__Your task__.
Reproduce, exactly, the lines of the material below from the line containing "a bijection respecting" through the line containing "def SliceFillingUpperBound : Prop", with both end lines included and nothing else.

[Opening Provided records section]

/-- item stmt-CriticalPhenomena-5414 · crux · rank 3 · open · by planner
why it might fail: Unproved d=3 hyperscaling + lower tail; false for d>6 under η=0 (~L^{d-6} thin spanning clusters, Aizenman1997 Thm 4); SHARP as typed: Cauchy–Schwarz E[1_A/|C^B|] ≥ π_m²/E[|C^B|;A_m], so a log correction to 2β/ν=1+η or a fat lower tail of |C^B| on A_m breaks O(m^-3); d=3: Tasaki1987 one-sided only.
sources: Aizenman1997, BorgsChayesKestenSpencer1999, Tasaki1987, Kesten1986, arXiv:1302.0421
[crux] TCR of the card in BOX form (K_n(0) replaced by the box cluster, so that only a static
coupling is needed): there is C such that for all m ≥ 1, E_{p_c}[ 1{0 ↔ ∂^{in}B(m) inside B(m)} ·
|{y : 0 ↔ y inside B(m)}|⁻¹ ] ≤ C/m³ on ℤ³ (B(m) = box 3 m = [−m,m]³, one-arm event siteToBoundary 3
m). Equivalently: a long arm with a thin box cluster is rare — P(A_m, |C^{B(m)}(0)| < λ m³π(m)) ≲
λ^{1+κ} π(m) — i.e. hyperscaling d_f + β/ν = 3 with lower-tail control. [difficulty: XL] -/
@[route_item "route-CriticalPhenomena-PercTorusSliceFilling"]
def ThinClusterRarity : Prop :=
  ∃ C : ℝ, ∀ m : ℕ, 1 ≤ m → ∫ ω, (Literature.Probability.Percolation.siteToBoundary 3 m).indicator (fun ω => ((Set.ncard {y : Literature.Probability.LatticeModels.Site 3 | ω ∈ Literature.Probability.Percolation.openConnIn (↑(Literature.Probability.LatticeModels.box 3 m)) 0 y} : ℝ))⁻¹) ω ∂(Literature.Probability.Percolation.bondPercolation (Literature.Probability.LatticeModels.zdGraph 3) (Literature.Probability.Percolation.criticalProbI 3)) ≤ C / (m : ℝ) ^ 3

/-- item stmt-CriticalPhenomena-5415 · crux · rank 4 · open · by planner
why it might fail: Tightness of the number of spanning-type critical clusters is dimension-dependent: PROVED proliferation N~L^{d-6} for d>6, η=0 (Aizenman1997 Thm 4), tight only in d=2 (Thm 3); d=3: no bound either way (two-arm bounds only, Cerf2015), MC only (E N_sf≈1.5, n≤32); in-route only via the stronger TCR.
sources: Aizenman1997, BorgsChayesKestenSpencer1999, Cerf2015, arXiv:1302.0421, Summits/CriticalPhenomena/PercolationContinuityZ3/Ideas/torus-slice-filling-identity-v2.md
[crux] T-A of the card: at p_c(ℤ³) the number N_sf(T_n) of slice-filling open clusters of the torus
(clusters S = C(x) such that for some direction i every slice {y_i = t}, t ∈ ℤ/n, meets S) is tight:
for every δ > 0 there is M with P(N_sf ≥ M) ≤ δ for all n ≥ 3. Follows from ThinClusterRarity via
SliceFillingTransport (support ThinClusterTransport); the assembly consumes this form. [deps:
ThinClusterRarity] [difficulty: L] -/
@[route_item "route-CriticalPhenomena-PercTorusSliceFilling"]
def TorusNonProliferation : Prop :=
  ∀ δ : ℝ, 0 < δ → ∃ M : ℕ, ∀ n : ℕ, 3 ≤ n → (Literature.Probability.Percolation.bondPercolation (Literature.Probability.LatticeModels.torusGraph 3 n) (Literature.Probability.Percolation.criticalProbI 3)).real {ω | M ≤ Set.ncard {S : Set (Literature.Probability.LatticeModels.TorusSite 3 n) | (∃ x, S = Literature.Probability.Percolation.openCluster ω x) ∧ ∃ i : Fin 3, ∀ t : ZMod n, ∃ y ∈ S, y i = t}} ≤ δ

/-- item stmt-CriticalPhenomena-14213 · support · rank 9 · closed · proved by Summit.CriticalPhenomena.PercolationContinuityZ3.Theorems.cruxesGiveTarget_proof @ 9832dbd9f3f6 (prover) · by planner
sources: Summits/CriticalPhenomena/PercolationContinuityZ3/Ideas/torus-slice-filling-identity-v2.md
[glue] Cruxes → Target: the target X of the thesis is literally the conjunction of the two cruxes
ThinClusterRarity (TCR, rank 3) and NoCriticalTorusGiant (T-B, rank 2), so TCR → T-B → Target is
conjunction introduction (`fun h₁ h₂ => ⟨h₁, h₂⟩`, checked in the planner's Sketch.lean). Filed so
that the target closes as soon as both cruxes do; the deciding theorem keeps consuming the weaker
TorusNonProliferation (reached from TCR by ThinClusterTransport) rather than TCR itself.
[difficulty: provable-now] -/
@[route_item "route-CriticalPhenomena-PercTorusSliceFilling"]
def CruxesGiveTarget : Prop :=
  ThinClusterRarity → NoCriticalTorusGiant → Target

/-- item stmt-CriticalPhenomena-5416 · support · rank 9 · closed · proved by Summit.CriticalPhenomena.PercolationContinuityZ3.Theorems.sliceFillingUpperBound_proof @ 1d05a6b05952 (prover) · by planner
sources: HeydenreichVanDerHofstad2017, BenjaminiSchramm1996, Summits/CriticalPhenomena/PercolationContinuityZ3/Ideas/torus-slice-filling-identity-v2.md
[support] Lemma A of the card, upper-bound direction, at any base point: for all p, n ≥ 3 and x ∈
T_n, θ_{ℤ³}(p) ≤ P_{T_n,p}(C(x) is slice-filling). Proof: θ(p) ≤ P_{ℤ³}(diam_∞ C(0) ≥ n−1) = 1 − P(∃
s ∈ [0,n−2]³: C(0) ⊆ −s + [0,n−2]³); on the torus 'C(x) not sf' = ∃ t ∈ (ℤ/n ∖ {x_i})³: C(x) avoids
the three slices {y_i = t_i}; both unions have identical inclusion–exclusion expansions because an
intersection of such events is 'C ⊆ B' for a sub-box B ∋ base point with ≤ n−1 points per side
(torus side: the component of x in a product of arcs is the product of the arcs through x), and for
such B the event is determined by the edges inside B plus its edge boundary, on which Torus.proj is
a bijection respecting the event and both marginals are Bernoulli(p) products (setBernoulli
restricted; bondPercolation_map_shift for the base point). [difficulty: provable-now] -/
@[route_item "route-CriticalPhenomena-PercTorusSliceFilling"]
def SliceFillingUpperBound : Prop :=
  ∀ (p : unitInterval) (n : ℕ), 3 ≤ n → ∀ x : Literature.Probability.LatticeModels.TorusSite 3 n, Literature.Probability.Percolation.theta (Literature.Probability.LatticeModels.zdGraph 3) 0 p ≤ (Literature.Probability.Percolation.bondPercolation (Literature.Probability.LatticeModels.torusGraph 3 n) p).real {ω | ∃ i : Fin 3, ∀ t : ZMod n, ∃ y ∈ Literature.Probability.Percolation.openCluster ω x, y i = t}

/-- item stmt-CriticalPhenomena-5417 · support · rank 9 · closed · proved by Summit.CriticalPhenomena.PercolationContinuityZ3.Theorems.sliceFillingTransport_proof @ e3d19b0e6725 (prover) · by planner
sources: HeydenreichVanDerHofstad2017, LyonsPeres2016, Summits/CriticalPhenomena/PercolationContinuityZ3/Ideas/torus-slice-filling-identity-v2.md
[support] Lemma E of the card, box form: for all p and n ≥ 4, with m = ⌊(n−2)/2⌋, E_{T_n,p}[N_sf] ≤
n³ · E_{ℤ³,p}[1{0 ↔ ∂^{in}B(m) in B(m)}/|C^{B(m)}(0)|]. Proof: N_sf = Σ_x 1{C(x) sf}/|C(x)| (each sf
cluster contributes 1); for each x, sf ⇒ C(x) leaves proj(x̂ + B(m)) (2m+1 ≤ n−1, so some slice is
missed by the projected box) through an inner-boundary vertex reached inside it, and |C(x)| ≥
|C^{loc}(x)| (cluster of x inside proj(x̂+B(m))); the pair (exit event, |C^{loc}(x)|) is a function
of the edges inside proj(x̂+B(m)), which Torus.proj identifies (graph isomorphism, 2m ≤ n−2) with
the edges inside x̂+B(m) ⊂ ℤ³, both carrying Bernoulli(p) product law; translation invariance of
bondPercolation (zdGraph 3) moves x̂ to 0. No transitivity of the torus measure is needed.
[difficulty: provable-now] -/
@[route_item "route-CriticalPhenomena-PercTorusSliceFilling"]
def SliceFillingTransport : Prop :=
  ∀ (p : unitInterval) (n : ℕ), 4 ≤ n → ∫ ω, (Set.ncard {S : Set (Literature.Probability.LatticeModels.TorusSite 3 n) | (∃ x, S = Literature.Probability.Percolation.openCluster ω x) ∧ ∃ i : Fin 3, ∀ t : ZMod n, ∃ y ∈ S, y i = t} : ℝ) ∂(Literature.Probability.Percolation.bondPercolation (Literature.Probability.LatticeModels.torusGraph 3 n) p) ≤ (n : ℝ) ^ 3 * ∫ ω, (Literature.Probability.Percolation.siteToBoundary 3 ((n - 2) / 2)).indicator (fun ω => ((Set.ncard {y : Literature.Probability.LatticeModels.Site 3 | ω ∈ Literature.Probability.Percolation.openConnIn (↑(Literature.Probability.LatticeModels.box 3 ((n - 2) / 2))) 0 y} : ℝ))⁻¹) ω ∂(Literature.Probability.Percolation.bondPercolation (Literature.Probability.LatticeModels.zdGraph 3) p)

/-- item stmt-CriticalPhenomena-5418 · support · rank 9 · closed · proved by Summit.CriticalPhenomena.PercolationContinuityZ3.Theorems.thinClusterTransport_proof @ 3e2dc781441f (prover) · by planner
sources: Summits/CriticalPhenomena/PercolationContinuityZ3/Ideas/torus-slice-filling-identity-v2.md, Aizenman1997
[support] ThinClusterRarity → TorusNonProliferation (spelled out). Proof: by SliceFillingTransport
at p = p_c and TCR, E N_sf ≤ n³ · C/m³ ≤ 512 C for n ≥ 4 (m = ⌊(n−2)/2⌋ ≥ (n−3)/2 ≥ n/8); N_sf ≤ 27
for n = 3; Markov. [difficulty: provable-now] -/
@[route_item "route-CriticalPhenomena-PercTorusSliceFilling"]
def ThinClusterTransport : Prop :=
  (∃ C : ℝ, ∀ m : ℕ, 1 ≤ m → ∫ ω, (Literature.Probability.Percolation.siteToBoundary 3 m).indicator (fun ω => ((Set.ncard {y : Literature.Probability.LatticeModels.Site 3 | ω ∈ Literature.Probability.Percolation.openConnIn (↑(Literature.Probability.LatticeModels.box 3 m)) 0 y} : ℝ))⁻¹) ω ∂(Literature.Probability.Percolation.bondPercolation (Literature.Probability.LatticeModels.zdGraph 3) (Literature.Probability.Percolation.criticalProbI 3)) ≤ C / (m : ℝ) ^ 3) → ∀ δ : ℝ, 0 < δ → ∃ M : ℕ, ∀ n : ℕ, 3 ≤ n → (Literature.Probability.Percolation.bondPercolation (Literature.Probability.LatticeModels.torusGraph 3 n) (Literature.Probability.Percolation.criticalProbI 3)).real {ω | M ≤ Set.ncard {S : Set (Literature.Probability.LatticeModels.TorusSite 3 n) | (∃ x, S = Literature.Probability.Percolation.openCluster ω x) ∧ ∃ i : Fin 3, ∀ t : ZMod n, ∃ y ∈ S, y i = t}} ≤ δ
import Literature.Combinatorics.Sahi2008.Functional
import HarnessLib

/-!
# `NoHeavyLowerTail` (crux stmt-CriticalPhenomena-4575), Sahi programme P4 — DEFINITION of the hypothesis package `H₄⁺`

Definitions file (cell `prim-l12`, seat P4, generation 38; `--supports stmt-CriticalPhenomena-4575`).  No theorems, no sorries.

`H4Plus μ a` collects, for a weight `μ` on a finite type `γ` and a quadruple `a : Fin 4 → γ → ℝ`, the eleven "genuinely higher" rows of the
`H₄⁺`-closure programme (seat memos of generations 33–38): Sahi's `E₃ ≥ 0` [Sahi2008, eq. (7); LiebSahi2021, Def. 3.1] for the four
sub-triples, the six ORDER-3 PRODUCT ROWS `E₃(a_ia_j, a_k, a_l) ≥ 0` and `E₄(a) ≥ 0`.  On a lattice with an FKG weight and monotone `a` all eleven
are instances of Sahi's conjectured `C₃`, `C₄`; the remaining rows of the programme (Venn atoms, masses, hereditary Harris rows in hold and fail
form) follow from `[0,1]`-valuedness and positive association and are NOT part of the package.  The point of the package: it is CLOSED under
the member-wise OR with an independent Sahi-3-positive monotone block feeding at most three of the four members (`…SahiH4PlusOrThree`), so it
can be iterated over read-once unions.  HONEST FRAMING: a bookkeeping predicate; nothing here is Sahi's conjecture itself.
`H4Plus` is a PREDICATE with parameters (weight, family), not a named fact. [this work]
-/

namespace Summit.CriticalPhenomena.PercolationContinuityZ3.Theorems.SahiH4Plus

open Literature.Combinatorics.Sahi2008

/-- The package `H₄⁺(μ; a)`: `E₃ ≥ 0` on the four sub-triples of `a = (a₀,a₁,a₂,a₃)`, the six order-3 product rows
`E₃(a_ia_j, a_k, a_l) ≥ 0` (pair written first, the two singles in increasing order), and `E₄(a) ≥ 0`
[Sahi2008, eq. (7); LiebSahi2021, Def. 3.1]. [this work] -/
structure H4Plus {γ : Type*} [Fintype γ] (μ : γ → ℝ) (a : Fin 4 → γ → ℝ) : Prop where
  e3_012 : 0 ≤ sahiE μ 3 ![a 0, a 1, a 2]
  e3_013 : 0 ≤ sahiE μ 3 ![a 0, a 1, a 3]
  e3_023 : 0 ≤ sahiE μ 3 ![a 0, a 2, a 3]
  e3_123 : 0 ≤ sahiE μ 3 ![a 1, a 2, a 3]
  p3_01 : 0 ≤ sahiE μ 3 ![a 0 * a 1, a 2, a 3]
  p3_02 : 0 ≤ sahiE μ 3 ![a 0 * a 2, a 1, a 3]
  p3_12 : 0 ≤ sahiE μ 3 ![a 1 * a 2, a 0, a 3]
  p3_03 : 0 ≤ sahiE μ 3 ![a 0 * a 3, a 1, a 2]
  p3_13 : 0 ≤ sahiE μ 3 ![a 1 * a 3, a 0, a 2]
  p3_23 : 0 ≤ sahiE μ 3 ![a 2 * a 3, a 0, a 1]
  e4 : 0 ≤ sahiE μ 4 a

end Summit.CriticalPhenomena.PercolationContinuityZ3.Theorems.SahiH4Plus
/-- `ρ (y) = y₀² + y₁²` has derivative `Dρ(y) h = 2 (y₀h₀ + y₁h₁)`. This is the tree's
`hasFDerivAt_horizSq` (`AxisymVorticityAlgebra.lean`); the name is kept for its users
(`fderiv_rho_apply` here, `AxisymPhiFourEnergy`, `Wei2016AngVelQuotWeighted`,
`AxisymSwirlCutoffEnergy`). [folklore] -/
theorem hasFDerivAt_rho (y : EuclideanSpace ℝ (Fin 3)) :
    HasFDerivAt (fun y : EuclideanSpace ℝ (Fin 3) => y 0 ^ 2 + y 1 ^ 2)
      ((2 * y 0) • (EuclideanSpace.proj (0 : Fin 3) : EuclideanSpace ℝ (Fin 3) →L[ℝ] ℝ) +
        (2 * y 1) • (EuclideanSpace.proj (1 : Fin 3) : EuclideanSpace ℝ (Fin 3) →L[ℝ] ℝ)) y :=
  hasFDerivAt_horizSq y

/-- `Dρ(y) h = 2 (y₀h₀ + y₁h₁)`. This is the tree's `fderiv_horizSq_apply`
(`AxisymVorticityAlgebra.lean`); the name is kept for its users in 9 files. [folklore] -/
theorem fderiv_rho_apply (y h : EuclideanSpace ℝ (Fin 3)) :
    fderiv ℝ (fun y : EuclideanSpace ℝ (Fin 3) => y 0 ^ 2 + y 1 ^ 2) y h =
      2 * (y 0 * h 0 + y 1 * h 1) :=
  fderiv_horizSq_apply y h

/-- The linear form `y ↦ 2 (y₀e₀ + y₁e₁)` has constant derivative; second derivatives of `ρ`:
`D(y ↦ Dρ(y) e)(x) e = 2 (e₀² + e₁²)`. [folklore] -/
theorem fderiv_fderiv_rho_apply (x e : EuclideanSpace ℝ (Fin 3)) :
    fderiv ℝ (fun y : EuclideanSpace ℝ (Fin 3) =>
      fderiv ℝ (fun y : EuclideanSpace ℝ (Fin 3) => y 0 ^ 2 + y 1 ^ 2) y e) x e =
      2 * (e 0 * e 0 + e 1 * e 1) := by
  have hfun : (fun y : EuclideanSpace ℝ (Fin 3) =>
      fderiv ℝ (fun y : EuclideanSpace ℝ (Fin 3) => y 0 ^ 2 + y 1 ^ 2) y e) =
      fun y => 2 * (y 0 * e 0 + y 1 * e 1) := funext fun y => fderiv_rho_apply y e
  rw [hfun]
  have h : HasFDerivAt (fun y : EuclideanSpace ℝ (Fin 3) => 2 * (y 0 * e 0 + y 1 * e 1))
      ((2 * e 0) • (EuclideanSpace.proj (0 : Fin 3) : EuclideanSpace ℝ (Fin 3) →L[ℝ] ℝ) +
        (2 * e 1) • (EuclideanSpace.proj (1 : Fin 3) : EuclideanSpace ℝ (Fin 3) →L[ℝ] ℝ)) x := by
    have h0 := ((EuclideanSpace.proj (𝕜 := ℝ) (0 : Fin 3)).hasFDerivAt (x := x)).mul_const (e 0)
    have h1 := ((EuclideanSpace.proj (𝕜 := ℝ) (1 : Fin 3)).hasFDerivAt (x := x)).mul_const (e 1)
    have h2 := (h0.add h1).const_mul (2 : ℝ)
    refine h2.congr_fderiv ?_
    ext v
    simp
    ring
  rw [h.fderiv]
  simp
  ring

[Closing Provided records section]

__Output for this task__.
a bijection respecting the event and both marginals are Bernoulli(p) products (setBernoulli
restricted; bondPercolation_map_shift for the base point). [difficulty: provable-now] -/
@[route_item "route-CriticalPhenomena-PercTorusSliceFilling"]
def SliceFillingUpperBound : Prop :=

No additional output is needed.